TO DO: Across the listing below, count the lines with "family" in them. Write nothing but the number.

MATERIALS PROVIDED:
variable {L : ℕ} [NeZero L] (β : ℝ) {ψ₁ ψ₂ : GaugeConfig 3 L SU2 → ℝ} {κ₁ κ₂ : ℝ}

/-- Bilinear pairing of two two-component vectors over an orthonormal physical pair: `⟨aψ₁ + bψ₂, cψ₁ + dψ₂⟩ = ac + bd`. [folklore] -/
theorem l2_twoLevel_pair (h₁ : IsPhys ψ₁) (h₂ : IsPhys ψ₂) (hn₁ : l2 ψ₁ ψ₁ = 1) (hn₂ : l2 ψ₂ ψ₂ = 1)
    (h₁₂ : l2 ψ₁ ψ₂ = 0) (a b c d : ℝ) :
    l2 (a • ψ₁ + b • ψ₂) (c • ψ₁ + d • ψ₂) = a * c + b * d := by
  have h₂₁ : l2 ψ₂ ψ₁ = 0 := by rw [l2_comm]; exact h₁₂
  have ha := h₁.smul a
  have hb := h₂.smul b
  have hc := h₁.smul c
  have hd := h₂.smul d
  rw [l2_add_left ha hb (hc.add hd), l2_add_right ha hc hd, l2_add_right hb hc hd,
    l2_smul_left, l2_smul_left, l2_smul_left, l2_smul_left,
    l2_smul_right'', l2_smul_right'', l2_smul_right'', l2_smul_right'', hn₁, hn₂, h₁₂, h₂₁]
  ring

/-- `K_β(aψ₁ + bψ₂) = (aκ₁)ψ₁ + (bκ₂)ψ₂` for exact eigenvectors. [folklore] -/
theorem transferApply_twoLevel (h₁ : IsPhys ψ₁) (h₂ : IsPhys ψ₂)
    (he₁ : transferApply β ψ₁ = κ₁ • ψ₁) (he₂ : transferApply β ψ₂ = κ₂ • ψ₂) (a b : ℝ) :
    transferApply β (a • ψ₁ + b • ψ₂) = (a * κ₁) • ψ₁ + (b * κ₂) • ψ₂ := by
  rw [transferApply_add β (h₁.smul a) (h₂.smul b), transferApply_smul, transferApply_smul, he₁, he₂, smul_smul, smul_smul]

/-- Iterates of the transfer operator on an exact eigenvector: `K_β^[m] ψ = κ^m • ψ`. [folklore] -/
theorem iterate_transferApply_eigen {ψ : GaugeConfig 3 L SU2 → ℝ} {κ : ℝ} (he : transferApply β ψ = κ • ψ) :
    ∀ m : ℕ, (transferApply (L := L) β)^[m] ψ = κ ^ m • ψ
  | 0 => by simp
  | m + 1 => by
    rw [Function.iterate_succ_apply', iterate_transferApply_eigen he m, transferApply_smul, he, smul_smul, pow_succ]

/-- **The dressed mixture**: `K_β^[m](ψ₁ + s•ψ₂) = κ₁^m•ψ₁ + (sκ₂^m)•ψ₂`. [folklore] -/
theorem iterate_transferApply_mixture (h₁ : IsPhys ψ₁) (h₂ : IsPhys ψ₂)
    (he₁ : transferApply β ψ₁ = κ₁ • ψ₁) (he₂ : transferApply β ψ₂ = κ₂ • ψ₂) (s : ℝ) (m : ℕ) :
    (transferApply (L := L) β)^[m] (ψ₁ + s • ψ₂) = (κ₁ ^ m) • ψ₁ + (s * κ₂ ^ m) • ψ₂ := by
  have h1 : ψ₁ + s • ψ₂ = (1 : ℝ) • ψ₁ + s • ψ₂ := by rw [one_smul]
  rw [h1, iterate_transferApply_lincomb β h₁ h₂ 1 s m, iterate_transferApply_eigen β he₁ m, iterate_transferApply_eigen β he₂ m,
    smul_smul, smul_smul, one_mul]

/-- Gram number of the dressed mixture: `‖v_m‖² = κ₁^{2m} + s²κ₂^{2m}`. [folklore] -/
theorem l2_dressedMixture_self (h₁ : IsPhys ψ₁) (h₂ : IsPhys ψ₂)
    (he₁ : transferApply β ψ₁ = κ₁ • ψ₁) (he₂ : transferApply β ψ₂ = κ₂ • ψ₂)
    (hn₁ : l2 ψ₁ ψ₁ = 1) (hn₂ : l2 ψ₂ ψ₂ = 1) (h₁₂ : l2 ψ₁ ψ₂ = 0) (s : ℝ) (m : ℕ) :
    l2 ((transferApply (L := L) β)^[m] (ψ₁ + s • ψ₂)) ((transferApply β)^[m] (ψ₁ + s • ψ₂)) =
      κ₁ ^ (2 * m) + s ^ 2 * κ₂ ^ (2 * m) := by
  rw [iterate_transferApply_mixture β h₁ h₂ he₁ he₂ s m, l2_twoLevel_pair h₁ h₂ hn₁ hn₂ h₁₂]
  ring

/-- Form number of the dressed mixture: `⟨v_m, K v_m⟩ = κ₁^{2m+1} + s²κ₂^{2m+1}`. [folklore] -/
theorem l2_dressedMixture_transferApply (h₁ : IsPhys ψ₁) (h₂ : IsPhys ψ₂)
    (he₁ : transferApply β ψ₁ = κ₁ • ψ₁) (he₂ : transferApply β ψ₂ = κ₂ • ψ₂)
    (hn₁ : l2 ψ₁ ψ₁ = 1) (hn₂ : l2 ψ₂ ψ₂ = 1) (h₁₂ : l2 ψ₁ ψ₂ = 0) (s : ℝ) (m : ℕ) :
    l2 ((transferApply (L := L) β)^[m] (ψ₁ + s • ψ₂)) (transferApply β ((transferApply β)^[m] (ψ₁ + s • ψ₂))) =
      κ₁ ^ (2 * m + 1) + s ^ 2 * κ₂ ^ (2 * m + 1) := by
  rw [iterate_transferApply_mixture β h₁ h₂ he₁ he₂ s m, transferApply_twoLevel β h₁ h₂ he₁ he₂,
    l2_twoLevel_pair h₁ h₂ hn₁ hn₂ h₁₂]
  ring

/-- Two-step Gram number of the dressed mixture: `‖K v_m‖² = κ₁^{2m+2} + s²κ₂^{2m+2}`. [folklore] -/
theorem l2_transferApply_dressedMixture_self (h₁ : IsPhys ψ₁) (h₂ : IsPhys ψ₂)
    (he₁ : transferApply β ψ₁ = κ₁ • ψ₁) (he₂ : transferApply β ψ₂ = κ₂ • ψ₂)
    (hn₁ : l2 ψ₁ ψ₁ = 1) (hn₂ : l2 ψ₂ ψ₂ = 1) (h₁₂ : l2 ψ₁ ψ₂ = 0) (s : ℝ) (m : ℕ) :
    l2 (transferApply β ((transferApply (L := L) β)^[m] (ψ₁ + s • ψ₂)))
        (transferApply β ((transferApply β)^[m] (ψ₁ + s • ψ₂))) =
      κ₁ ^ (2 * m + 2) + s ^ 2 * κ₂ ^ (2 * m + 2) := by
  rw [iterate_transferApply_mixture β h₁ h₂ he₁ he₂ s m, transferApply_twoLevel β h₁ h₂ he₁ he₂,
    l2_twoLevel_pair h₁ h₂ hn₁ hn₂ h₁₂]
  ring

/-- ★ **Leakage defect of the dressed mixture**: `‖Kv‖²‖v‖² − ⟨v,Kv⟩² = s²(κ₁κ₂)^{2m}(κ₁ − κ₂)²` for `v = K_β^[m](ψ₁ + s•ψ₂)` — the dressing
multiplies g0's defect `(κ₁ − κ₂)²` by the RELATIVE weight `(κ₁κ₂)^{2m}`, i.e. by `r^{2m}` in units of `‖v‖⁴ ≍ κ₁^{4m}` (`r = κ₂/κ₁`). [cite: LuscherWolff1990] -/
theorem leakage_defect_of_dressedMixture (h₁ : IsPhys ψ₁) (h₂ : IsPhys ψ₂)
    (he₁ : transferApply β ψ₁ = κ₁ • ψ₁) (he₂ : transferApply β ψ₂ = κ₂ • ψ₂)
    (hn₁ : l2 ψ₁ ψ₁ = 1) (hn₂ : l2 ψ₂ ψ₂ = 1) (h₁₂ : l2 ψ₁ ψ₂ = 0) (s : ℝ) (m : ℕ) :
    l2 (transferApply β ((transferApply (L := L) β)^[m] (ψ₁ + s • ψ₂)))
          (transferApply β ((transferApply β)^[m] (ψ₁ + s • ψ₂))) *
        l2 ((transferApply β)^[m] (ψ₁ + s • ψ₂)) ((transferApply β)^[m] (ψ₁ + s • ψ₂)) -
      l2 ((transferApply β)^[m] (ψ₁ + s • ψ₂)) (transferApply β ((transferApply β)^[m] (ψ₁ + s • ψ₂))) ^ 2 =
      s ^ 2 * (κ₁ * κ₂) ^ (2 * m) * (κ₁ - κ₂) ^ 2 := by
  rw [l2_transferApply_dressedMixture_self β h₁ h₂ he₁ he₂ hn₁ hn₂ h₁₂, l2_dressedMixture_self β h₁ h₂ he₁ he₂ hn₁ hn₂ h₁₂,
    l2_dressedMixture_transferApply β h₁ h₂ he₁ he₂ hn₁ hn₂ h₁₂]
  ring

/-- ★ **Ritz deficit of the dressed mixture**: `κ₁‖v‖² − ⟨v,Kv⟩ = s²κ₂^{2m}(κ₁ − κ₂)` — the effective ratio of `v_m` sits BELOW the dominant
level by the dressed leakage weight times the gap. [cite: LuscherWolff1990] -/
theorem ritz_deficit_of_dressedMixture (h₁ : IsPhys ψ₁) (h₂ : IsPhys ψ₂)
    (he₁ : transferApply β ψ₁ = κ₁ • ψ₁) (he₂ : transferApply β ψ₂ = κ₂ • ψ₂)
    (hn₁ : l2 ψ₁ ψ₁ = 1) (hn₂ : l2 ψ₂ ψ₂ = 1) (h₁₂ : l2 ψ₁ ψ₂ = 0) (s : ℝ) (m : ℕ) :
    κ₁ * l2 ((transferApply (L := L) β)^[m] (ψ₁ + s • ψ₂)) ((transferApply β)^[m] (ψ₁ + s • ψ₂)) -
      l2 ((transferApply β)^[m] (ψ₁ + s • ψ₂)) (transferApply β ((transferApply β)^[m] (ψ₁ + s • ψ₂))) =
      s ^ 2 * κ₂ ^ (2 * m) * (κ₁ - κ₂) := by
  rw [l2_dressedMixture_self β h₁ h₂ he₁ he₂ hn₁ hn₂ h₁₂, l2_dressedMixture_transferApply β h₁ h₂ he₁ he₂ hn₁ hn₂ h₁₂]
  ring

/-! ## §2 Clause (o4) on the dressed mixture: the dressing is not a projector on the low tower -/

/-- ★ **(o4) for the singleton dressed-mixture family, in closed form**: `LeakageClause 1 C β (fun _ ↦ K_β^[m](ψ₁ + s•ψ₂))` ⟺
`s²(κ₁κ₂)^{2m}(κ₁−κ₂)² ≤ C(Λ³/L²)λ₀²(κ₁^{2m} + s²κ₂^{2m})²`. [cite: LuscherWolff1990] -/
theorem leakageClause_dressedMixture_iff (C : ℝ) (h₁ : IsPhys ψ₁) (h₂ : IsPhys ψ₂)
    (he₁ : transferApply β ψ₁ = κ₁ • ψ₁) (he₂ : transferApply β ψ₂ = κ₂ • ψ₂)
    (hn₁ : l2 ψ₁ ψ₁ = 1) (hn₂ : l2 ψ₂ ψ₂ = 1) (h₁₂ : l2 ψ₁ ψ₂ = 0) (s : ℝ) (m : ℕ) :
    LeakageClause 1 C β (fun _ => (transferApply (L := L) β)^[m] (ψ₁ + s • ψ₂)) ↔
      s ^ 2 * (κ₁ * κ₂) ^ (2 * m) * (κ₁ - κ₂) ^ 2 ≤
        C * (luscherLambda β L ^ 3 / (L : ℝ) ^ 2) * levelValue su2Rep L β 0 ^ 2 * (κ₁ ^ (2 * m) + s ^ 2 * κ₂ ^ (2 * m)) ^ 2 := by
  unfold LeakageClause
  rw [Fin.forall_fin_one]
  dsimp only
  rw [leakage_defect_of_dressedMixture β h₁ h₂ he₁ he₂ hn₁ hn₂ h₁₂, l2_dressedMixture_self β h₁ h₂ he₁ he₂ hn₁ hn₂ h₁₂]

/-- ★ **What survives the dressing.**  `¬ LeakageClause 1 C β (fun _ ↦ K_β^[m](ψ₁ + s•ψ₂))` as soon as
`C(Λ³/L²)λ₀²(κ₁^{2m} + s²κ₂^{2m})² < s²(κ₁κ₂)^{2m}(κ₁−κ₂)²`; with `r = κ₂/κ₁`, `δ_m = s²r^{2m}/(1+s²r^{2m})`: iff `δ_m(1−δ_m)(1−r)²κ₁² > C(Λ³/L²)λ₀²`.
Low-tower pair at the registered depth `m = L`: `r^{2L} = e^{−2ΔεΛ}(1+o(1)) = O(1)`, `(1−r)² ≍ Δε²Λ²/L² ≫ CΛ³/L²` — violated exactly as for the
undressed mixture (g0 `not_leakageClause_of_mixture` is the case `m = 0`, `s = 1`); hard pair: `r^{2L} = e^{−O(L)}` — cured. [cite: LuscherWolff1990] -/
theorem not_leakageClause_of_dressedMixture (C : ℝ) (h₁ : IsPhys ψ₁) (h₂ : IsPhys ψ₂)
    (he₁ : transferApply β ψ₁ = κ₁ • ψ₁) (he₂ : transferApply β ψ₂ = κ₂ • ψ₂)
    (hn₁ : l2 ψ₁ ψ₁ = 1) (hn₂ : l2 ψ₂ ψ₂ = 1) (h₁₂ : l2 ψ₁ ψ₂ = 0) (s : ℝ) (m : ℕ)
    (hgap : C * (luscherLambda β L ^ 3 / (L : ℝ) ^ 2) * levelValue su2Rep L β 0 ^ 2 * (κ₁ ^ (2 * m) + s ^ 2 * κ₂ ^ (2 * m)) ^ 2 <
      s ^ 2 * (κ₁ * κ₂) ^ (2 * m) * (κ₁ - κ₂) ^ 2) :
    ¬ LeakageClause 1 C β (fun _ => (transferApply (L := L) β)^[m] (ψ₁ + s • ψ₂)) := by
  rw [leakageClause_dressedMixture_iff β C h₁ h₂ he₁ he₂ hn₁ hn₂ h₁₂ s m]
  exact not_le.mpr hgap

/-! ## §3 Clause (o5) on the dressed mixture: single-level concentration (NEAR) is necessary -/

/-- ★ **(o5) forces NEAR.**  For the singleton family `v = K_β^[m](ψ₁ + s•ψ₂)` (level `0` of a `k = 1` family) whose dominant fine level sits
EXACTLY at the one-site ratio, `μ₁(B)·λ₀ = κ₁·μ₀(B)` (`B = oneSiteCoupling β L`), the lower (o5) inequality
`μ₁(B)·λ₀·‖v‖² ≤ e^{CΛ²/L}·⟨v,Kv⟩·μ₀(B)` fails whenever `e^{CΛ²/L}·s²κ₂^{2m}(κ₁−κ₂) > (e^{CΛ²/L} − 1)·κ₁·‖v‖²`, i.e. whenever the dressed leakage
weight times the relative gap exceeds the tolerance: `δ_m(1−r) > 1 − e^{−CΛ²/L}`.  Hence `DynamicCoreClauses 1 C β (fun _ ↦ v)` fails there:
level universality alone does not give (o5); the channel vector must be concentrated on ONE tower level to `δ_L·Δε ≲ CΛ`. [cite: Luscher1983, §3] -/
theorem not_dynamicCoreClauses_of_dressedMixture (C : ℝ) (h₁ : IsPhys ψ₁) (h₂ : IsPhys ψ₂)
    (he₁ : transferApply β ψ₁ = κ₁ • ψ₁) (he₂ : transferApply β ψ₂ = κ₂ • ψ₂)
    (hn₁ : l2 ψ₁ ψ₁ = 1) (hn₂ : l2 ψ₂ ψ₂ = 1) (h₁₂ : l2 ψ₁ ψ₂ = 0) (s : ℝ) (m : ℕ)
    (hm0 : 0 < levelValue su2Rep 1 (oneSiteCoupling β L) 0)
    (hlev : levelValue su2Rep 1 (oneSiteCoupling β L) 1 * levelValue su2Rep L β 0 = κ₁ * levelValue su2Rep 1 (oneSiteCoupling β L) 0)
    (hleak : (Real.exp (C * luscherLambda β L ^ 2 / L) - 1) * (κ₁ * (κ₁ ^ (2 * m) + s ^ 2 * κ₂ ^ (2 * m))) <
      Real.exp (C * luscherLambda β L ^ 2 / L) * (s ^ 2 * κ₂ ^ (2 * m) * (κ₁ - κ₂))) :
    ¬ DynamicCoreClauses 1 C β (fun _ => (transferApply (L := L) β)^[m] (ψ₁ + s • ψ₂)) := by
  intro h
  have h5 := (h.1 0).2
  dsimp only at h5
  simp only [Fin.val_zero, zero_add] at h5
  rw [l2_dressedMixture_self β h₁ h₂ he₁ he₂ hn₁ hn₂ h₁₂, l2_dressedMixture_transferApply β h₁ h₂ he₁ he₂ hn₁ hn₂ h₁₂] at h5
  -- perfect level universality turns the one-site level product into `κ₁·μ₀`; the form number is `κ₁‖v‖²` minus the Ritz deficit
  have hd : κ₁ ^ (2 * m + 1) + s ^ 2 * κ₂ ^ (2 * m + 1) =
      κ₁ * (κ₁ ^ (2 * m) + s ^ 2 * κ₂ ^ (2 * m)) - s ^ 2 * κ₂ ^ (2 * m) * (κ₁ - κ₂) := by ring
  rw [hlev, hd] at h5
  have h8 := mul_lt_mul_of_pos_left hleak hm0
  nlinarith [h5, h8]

SOLUTION BELOW: 2